/-- `q · (1 ⊗ φ) ∈ End⁰ X` (`q ∈ ℚˣ`) is nilpotent iff `φ ∈ End X` is. [cite: MumfordAV1970, §19 Thm. 3 (p. 176)] -/
theorem isNilpotent_algebraMap_mul_endAlgebra_of_iff {q : ℚ} (hq : q ≠ 0) (φ : End X) :
    IsNilpotent (algebraMap ℚ X.endAlgebra q * endAlgebra.of X φ) ↔ IsNilpotent φ := by
  rw [← isNilpotent_endAlgebra_of_iff]
  have hc : ∀ n : ℕ, (algebraMap ℚ X.endAlgebra q * endAlgebra.of X φ) ^ n =
      algebraMap ℚ X.endAlgebra (q ^ n) * endAlgebra.of X φ ^ n := fun n ↦ by
    rw [(Algebra.commute_algebraMap_left q (endAlgebra.of X φ)).mul_pow, map_pow]
  constructor
  · rintro ⟨n, hn⟩
    refine ⟨n, ?_⟩
    rw [hc n] at hn
    exact (IsUnit.mul_right_eq_zero ((IsUnit.mk0 _ (pow_ne_zero n hq)).map _)).1 hn
  · rintro ⟨n, hn⟩
    exact ⟨n, by rw [hc n, hn, mul_zero]⟩

/-- **`End⁰ X` IS REDUCED IFF `End X` IS** (any field): `End X ↪ End⁰ X`, and a nilpotent `x = M⁻¹ · (1 ⊗ F) ∈ End⁰ X` has
`F` nilpotent. [cite: MumfordAV1970, §19 Thm. 3 (p. 176) and Cor. 2 of Thm. 1 (p. 174)] -/
theorem isReduced_endAlgebra_iff_isReduced_end : IsReduced X.endAlgebra ↔ _root_.IsReduced (End X) := by
  constructor
  · intro _
    exact isReduced_of_injective (endAlgebra.of X)
      (endAlgebra.of_injective_of_isIsogeny_zsmul_id (isIsogeny_zsmul_id_holds X))
  · intro hR
    refine ⟨fun x hx ↦ ?_⟩
    obtain ⟨M, F, hM, rfl⟩ := endAlgebra.exists_eq_algebraMap_mul_of x
    have hF : IsNilpotent F :=
      (isNilpotent_algebraMap_mul_endAlgebra_of_iff (inv_ne_zero (Nat.cast_ne_zero.2 hM)) F).1 hx
    rw [hR.eq_zero F hF, map_zero, mul_zero]

/-- Non-zero square-zero elements of `End⁰ X` come from non-zero square-zero endomorphisms of `X` and conversely (any field).
[cite: MumfordAV1970, §19 Thm. 3 (p. 176) and Cor. 2 of Thm. 1 (p. 174)] -/
theorem exists_ne_zero_mul_self_eq_zero_endAlgebra_iff :
    (∃ x : X.endAlgebra, x ≠ 0 ∧ x * x = 0) ↔ ∃ φ : X ⟶ X, φ ≠ 0 ∧ φ ≫ φ = 0 := by
  have hinj := endAlgebra.of_injective_of_isIsogeny_zsmul_id (isIsogeny_zsmul_id_holds X)
  constructor
  · rintro ⟨x, hx, hxx⟩
    obtain ⟨M, F, hM, rfl⟩ := endAlgebra.exists_eq_algebraMap_mul_of x
    set c : X.endAlgebra := algebraMap ℚ X.endAlgebra (M : ℚ)⁻¹ with hc
    have hcu : IsUnit (c * c) := by
      rw [hc, ← map_mul]
      exact (IsUnit.mk0 _ (mul_ne_zero (inv_ne_zero (Nat.cast_ne_zero.2 hM))
        (inv_ne_zero (Nat.cast_ne_zero.2 hM)))).map _
    have h1 : c * endAlgebra.of X F * (c * endAlgebra.of X F) = c * c * endAlgebra.of X (F * F) := by
      rw [map_mul, mul_assoc c (endAlgebra.of X F), ← mul_assoc (endAlgebra.of X F) c,
        (Algebra.commute_algebraMap_right ((M : ℚ)⁻¹) (endAlgebra.of X F)).eq, mul_assoc c, ← mul_assoc c c]
    have hFF : F * F = 0 := hinj (by rw [map_zero]; exact (hcu.mul_right_eq_zero).1 (h1 ▸ hxx))
    refine ⟨F, fun hF0 ↦ hx ?_, by rw [← End.mul_def]; exact hFF⟩
    rw [show F = (0 : End X) from hF0, map_zero, mul_zero]
  · rintro ⟨φ, hφ, hφφ⟩
    refine ⟨endAlgebra.of X (End.of φ), fun h ↦ hφ ?_, ?_⟩
    · have h0 : End.of φ = 0 := hinj (h.trans (map_zero (endAlgebra.of X)).symm)
      exact h0
    rw [← map_mul, End.mul_def]
    change endAlgebra.of X (End.of (φ ≫ φ)) = 0
    rw [hφφ]
    exact map_zero _

/-- `End⁰ X` reduced is an isogeny invariant (`X ∼ X' ⟹ End⁰ X ≃ₐ[ℚ] End⁰ X'`). [cite: MumfordAV1970, §19 Cor. 2 of Thm. 1 and Remark p. 169]
[cite: Milne1986AbelianVarieties, §12 p. 122 (PDF p. 189)] -/
theorem isReduced_endAlgebra_iff_of_isIsogenous (h : IsIsogenous X X') : IsReduced X.endAlgebra ↔ IsReduced X'.endAlgebra := by
  obtain ⟨e⟩ := h.nonempty_endAlgebra_algEquiv
  exact ⟨fun _ ↦ isReduced_of_injective e.symm.toRingEquiv e.symm.toRingEquiv.injective,
    fun _ ↦ isReduced_of_injective e.toRingEquiv e.toRingEquiv.injective⟩

/-- **REDUCEDNESS OF `End X` IS AN ISOGENY INVARIANT** (any field): although `End X` itself is not an isogeny invariant,
`End⁰ X` is, and `End X` is reduced iff `End⁰ X` is. [cite: MumfordAV1970, §19 Thm. 3 (p. 176) and Cor. 2 of Thm. 1 (p. 174)]
[cite: Milne1986AbelianVarieties, §12 p. 122 (PDF p. 189)] -/
theorem isReduced_end_iff_of_isIsogenous (h : IsIsogenous X X') : _root_.IsReduced (End X) ↔ _root_.IsReduced (End X') := by
  rw [← isReduced_endAlgebra_iff_isReduced_end, ← isReduced_endAlgebra_iff_isReduced_end,
    isReduced_endAlgebra_iff_of_isIsogenous h]

variable {Q : Type} [Fintype Q] {Y : Q → Motives.AbelianVariety K}

/-- Multiplicity-free ⟹ `End⁰ X` reduced (any field): a `Hom`-orthogonal system of SIMPLE abelian subvarieties
`i_q : Y_q ↪ X` with `⨁ Y_q → X` an isogeny. [cite: MumfordAV1970, §19 Cor. 2 of Thm. 1 (p. 174: `End⁰ X = ⊕ D_i` when all `n_i = 1`)] -/
theorem isReduced_endAlgebra_of_isSimple_components (i : ∀ q, Y q ⟶ X)
    (hi : ∀ q, IsClosedImmersion (Hom.toSchemeHom (i q))) (hdesc : IsIsogeny (biproduct.desc i))
    (horth : ∀ q q', q ≠ q' → ∀ f : Y q ⟶ Y q', f = 0) (hYs : ∀ q, (Y q).IsSimple) : IsReduced X.endAlgebra :=
  isReduced_endAlgebra_iff_isReduced_end.2 (isReduced_end_of_isSimple_components i hi hdesc horth hYs)

omit [Fintype Q] in
/-- A repeated factor (`Y_q ∼ B^ι` with two indices, `0 < dim B`) makes `End⁰ X` non-reduced (any field).
[cite: MumfordAV1970, §19 Cor. 2 of Thm. 1 (p. 174: `M_n(D)`, `n ≥ 2`, has nilpotents)] -/
theorem not_isReduced_endAlgebra_of_component [Fintype Q] (i : ∀ q, Y q ⟶ X)
    (hi : ∀ q, IsClosedImmersion (Hom.toSchemeHom (i q))) (hdesc : IsIsogeny (biproduct.desc i)) {q : Q}
    {B : Motives.AbelianVariety K} {ι : Type} [Fintype ι] (hY : IsIsogenous (Y q) (⨁ fun _ : ι ↦ B)) {k₀ k₁ : ι}
    (hk : k₀ ≠ k₁) (hB : 0 < B.dim) : ¬ IsReduced X.endAlgebra := by
  rw [isReduced_endAlgebra_iff_isReduced_end]
  exact not_isReduced_end_of_component i hi hdesc hY hk hB

/-- `End⁰(B ⊞ B)` is not reduced for `0 < dim B` (any field). [cite: MumfordAV1970, §19 Cor. 2 of Thm. 1 (p. 174)] -/
theorem not_isReduced_endAlgebra_biprod_self {B : Motives.AbelianVariety K} (hB : 0 < B.dim) :
    ¬ IsReduced (B ⊞ B).endAlgebra := by
  rw [isReduced_endAlgebra_iff_isReduced_end]
  exact not_isReduced_end_biprod_self hB

/-- `X ∼ B ⊞ B` with `0 < dim B` ⟹ `End X` is not reduced (any field; isogeny invariance).
[cite: MumfordAV1970, §19 Cor. 2 of Thm. 1 (p. 174)] -/
theorem not_isReduced_end_of_isIsogenous_biprod_self {B : Motives.AbelianVariety K} (h : IsIsogenous X (B ⊞ B))
    (hB : 0 < B.dim) : ¬ _root_.IsReduced (End X) := by
  rw [isReduced_end_iff_of_isIsogenous h]
  exact not_isReduced_end_biprod_self hB

/-- **`End(B ⊞ B')` IS NOT REDUCED FOR ISOGENOUS `B ∼ B'` OF POSITIVE DIMENSION** (any field; e.g. a product of two isogenous
elliptic curves): `𝟙 ⊞ e : B ⊞ B → B ⊞ B'` is an isogeny for an isogeny `e`. [cite: MumfordAV1970, §19 Cor. 2 of Thm. 1 (p. 174) and Remark p. 169] -/
theorem not_isReduced_end_biprod_of_isIsogenous {B B' : Motives.AbelianVariety K} (h : IsIsogenous B B') (hB : 0 < B.dim) :
    ¬ _root_.IsReduced (End (B ⊞ B')) := by
  obtain ⟨e, he⟩ := h
  have h' : IsIsogenous (B ⊞ B) (B ⊞ B') := ⟨biprod.map (𝟙 B) e, (isIsogeny_id B).biprod_map he⟩
  exact not_isReduced_end_of_isIsogenous_biprod_self h'.symm' hB

/-- `End⁰(B ⊞ B')` is not reduced for isogenous `B ∼ B'` of positive dimension (any field).
[cite: MumfordAV1970, §19 Cor. 2 of Thm. 1 (p. 174)] -/
theorem not_isReduced_endAlgebra_biprod_of_isIsogenous {B B' : Motives.AbelianVariety K} (h : IsIsogenous B B')
    (hB : 0 < B.dim) : ¬ IsReduced (B ⊞ B').endAlgebra := by
  rw [isReduced_endAlgebra_iff_isReduced_end]
  exact not_isReduced_end_biprod_of_isIsogenous h hB

end AnyField

/-! ## §2 Over a perfect field: `End⁰ X` reduced ⟺ finitely many abelian subvarieties; isogeny invariance -/

section Perfect

variable {Q : Type} [Fintype Q] {B : Q → Motives.AbelianVariety K} {n : Q → ℕ} {X X' : Motives.AbelianVariety K}
  {Y : Q → Motives.AbelianVariety K}

variable [PerfectField K]

/-- **`End⁰ X` IS REDUCED IFF `X` IS MULTIPLICITY-FREE** (perfect field; isotypic components `Y_q ∼ B_q^{n_q+1}`, `B_q` simple
of positive dimension pairwise non-isogenous, addition map an isogeny). [cite: MumfordAV1970, §19 Cor. 2 of Thm. 1 (p. 174)]
[cite: Milne1986AbelianVarieties, §12 p. 122 (PDF p. 189)] -/
theorem isReduced_endAlgebra_iff_forall_multiplicity_eq_zero (hB : ∀ q, (B q).IsSimple) (hB0 : ∀ q, 0 < (B q).dim)
    (hni : ∀ q q', q ≠ q' → ¬ IsIsogenous (B q) (B q')) (hY : ∀ q, IsIsogenous (Y q) (⨁ fun _ : Fin (n q + 1) ↦ B q))
    (i : ∀ q, Y q ⟶ X) (hi : ∀ q, IsClosedImmersion (Hom.toSchemeHom (i q))) (hdesc : IsIsogeny (biproduct.desc i)) :
    IsReduced X.endAlgebra ↔ ∀ q, n q = 0 := by
  rw [isReduced_endAlgebra_iff_isReduced_end, isReduced_end_iff_forall_multiplicity_eq_zero hB hB0 hni hY i hi hdesc]

/-- **AN ABELIAN VARIETY HAS FINITELY MANY ABELIAN SUBVARIETIES IFF ITS ENDOMORPHISM ALGEBRA `End⁰ X` IS REDUCED** (perfect
field; abelian subvarieties recorded by their closed subsets). [cite: MumfordAV1970, §19 Cor. 1–2 of Thm. 1 (pp. 173–174)]
[cite: Zarhin2008HomomorphismsFiniteFields, Thm. 3.2 (p. 7)] -/
theorem finite_setOf_range_subvariety_iff_isReduced_endAlgebra (X : Motives.AbelianVariety K) :
    {R : Set X.X.left | ∃ (Z : Motives.AbelianVariety K) (j : Z ⟶ X),
        IsClosedImmersion (Hom.toSchemeHom j) ∧ R = Set.range (Hom.toSchemeHom j)}.Finite ↔ IsReduced X.endAlgebra := by
  rw [isReduced_endAlgebra_iff_isReduced_end, finite_setOf_range_subvariety_iff_isReduced_end]

/-- `End⁰ X` is reduced iff `X ∼ ⨁_{q < r} B_q` with the `B_q` simple of positive dimension and pairwise non-isogenous (perfect
field): `End⁰ X = ⊕ M_{n_i}(D_i)` is reduced iff all `n_i = 1`. [cite: MumfordAV1970, §19 Cor. 1–2 of Thm. 1 (pp. 173–174)] -/
theorem isReduced_endAlgebra_iff_exists_isIsogenous_biproduct_simple (X : Motives.AbelianVariety K) :
    IsReduced X.endAlgebra ↔ ∃ (r : ℕ) (B : Fin r → Motives.AbelianVariety K), (∀ q, (B q).IsSimple) ∧
      (∀ q, 0 < (B q).dim) ∧ (∀ q q', q ≠ q' → ¬ IsIsogenous (B q) (B q')) ∧ IsIsogenous X (⨁ B) := by
  rw [isReduced_endAlgebra_iff_isReduced_end, isReduced_end_iff_exists_isIsogenous_biproduct_simple]

/-- **A COMMUTATIVE `End⁰ X` IS REDUCED** (every abelian variety over a perfect field; the any-perfect-field form of the `K = ℂ`
statement `ComplexMultiplication/EndAlgebraCommutativeDegree.isReduced_endAlgebra_of_comm`): commutativity forces multiplicity
one in `End⁰ X = ⊕ M_{n_i}(D_i)`. [cite: MumfordAV1970, §19 Cor. 2 of Thm. 1 (p. 174)] [cite: Shimura1998, §5.1 Prop. 1, 3–4] -/
theorem isReduced_endAlgebra_of_forall_comm_endAlgebra (X : Motives.AbelianVariety K)
    (hcomm : ∀ x y : X.endAlgebra, x * y = y * x) : IsReduced X.endAlgebra :=
  (finite_setOf_range_subvariety_iff_isReduced_endAlgebra X).1 (finite_setOf_range_subvariety_of_forall_comm_endAlgebra X hcomm)

/-- A commutative `End⁰ X` forces `End X` to be reduced (perfect field). [cite: MumfordAV1970, §19 Cor. 2 of Thm. 1 (p. 174)] -/
theorem isReduced_end_of_forall_comm_endAlgebra (X : Motives.AbelianVariety K)
    (hcomm : ∀ x y : X.endAlgebra, x * y = y * x) : _root_.IsReduced (End X) :=
  isReduced_endAlgebra_iff_isReduced_end.1 (isReduced_endAlgebra_of_forall_comm_endAlgebra X hcomm)

/-- **FINITENESS OF THE SET OF ABELIAN SUBVARIETIES IS AN ISOGENY INVARIANT** (perfect field): it is read off `End⁰ X`, an
isogeny invariant. [cite: Zarhin2008HomomorphismsFiniteFields, Thm. 3.2 (p. 7)] [cite: MumfordAV1970, §19 Cor. 1–2 of Thm. 1 (pp. 173–174)] -/
theorem finite_setOf_range_subvariety_iff_of_isIsogenous (h : IsIsogenous X X') :
    {R : Set X.X.left | ∃ (Z : Motives.AbelianVariety K) (j : Z ⟶ X),
        IsClosedImmersion (Hom.toSchemeHom j) ∧ R = Set.range (Hom.toSchemeHom j)}.Finite ↔
      {R : Set X'.X.left | ∃ (Z : Motives.AbelianVariety K) (j : Z ⟶ X'),
        IsClosedImmersion (Hom.toSchemeHom j) ∧ R = Set.range (Hom.toSchemeHom j)}.Finite := by
  rw [finite_setOf_range_subvariety_iff_isReduced_endAlgebra, finite_setOf_range_subvariety_iff_isReduced_endAlgebra,
    isReduced_endAlgebra_iff_of_isIsogenous h]

/-- … equivalently for infinitely many abelian subvarieties (perfect field). [cite: Zarhin2008HomomorphismsFiniteFields, Thm. 3.2 (p. 7)] -/
theorem infinite_setOf_range_subvariety_iff_of_isIsogenous (h : IsIsogenous X X') :
    {R : Set X.X.left | ∃ (Z : Motives.AbelianVariety K) (j : Z ⟶ X),
        IsClosedImmersion (Hom.toSchemeHom j) ∧ R = Set.range (Hom.toSchemeHom j)}.Infinite ↔
      {R : Set X'.X.left | ∃ (Z : Motives.AbelianVariety K) (j : Z ⟶ X'),
        IsClosedImmersion (Hom.toSchemeHom j) ∧ R = Set.range (Hom.toSchemeHom j)}.Infinite := by
  rw [Set.Infinite, Set.Infinite, finite_setOf_range_subvariety_iff_of_isIsogenous h]

/-- **ISOGENOUS ABELIAN VARIETIES HAVE THE SAME NUMBER OF ABELIAN SUBVARIETIES** (perfect field; `Nat.card`, which is `0` for
an infinite set): both are `2^r` when `X ∼ X' ∼ ⨁_{q < r} B_q` with pairwise non-isogenous simple `B_q`, and both sets are infinite
otherwise. [cite: MumfordAV1970, §19 Cor. 1–2 of Thm. 1 (pp. 173–174)] [cite: Zarhin2008HomomorphismsFiniteFields, Thm. 3.2 (p. 7)] -/
theorem natCard_setOf_range_subvariety_eq_of_isIsogenous (h : IsIsogenous X X') :
    Nat.card {R : Set X.X.left | ∃ (Z : Motives.AbelianVariety K) (j : Z ⟶ X),
        IsClosedImmersion (Hom.toSchemeHom j) ∧ R = Set.range (Hom.toSchemeHom j)} =
      Nat.card {R : Set X'.X.left | ∃ (Z : Motives.AbelianVariety K) (j : Z ⟶ X'),
        IsClosedImmersion (Hom.toSchemeHom j) ∧ R = Set.range (Hom.toSchemeHom j)} := by
  by_cases hfin : {R : Set X.X.left | ∃ (Z : Motives.AbelianVariety K) (j : Z ⟶ X),
      IsClosedImmersion (Hom.toSchemeHom j) ∧ R = Set.range (Hom.toSchemeHom j)}.Finite
  · obtain ⟨r, B, hB, hB0, hni, hX⟩ := (finite_setOf_range_subvariety_iff_exists_isIsogenous_biproduct_simple X).1 hfin
    rw [natCard_setOf_range_subvariety_of_isIsogenous_biproduct_simple hB hB0 hni hX,
      natCard_setOf_range_subvariety_of_isIsogenous_biproduct_simple hB hB0 hni (h.symm'.trans hX)]
  · have hfin' := fun h' ↦ hfin ((finite_setOf_range_subvariety_iff_of_isIsogenous h).2 h')
    rw [Set.Infinite.card_eq_zero hfin, Set.Infinite.card_eq_zero hfin']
--*--
**How to complete this task:** Among the records, find every line holding the word "pairwise" and copy it.

**Answer section:**
of positive dimension pairwise non-isogenous, addition map an isogeny). [cite: MumfordAV1970, §19 Cor. 2 of Thm. 1 (p. 174)]
/-- `End⁰ X` is reduced iff `X ∼ ⨁_{q < r} B_q` with the `B_q` simple of positive dimension and pairwise non-isogenous (perfect
an infinite set): both are `2^r` when `X ∼ X' ∼ ⨁_{q < r} B_q` with pairwise non-isogenous simple `B_q`, and both sets are infinite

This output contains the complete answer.